REQUIRED ACTION:
Return only the stretch of the material below that begins with the line containing "L] (ι₁ : L →+* ℂ)" and ends with the line containing "(one rewrite with", exactly; both of those lines belong to it.

RECORDS SUPPLIED:
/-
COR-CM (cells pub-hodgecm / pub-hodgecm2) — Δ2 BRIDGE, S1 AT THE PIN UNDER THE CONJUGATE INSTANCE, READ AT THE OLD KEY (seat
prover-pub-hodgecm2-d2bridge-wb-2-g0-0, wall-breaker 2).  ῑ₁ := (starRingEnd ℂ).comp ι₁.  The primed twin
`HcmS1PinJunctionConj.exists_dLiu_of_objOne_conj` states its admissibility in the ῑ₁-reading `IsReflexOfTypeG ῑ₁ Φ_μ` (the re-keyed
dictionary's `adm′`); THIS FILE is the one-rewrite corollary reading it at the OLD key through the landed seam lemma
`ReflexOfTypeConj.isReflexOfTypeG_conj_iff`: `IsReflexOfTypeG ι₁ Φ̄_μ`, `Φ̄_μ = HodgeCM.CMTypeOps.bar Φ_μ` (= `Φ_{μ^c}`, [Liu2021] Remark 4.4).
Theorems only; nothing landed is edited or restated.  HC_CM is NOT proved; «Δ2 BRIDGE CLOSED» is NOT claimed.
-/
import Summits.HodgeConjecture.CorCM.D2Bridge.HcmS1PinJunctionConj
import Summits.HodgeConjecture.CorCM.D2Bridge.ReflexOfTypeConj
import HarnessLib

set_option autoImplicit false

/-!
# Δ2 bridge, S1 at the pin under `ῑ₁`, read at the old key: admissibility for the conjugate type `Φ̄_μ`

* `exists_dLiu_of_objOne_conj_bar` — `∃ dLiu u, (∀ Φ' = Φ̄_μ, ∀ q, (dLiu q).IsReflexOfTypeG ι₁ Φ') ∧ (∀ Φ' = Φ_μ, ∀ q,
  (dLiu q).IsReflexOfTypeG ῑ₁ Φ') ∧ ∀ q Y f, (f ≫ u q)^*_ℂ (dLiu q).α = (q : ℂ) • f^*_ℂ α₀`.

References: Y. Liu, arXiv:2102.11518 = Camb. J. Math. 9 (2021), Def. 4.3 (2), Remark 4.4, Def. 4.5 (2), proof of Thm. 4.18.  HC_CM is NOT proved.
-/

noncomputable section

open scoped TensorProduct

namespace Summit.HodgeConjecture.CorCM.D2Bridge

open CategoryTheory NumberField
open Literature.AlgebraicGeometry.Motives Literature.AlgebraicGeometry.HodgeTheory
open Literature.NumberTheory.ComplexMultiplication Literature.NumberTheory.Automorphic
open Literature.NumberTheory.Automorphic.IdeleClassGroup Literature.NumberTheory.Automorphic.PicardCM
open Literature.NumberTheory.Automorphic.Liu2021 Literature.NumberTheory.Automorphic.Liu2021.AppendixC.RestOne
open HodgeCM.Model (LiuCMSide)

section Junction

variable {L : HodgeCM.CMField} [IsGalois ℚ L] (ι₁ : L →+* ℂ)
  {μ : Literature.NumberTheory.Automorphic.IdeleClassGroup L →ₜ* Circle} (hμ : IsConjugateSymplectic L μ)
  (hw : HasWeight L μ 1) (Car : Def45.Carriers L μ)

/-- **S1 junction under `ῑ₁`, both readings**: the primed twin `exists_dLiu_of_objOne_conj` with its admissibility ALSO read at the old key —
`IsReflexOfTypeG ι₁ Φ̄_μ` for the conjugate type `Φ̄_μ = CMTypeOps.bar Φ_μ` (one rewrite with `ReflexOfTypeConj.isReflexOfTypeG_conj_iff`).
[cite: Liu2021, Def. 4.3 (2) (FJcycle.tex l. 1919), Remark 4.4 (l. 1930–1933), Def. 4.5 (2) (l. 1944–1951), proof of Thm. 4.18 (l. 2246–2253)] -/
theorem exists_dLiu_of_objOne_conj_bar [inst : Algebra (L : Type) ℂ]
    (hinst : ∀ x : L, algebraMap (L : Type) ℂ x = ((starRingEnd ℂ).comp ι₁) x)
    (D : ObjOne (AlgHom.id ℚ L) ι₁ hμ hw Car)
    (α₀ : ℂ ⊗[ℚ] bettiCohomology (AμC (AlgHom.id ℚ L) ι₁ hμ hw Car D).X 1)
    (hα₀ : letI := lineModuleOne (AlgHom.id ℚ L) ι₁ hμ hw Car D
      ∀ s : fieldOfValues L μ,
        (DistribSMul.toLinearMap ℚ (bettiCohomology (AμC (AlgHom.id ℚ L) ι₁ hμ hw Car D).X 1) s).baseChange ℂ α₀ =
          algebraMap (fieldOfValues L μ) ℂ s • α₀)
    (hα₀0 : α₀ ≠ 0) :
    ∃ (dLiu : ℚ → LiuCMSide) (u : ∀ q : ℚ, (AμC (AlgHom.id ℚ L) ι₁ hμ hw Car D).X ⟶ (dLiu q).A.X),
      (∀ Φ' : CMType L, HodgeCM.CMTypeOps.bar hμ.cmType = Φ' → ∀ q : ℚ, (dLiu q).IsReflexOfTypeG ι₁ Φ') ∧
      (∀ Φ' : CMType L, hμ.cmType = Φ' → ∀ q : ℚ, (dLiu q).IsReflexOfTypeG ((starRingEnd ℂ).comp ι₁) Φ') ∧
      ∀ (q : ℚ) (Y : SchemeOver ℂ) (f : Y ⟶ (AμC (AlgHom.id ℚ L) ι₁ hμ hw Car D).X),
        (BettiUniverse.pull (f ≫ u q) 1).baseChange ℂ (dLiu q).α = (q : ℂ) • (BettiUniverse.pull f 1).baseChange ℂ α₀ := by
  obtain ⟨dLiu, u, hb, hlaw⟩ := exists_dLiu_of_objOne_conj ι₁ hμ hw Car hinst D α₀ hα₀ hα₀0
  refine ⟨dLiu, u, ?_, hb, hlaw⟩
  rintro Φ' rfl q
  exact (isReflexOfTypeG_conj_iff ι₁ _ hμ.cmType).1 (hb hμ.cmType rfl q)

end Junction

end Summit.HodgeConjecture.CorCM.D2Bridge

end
...
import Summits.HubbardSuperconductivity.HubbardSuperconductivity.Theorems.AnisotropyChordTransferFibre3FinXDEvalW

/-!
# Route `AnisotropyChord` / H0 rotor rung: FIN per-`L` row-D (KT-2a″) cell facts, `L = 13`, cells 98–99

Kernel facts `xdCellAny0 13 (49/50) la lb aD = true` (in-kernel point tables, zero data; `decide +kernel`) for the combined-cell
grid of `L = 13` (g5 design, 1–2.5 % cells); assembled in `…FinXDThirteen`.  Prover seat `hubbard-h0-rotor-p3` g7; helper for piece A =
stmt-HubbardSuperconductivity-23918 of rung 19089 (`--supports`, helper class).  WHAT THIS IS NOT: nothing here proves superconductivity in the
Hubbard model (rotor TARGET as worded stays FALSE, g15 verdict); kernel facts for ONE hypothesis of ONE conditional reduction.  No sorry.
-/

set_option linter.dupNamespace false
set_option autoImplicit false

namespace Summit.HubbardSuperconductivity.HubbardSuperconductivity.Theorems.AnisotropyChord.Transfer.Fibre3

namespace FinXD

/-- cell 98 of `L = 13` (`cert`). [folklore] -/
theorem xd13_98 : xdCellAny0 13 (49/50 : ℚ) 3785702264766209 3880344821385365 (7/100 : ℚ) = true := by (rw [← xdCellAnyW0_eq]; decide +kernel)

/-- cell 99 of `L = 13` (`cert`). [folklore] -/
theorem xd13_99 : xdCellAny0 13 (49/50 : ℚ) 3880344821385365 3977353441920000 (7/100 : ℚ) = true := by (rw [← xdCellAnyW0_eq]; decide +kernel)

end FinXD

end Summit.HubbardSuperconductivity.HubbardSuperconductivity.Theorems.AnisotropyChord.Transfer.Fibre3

YOUR SOLUTION:
variable {L : HodgeCM.CMField} [IsGalois ℚ L] (ι₁ : L →+* ℂ)
  {μ : Literature.NumberTheory.Automorphic.IdeleClassGroup L →ₜ* Circle} (hμ : IsConjugateSymplectic L μ)
  (hw : HasWeight L μ 1) (Car : Def45.Carriers L μ)

/-- **S1 junction under `ῑ₁`, both readings**: the primed twin `exists_dLiu_of_objOne_conj` with its admissibility ALSO read at the old key —
`IsReflexOfTypeG ι₁ Φ̄_μ` for the conjugate type `Φ̄_μ = CMTypeOps.bar Φ_μ` (one rewrite with `ReflexOfTypeConj.isReflexOfTypeG_conj_iff`).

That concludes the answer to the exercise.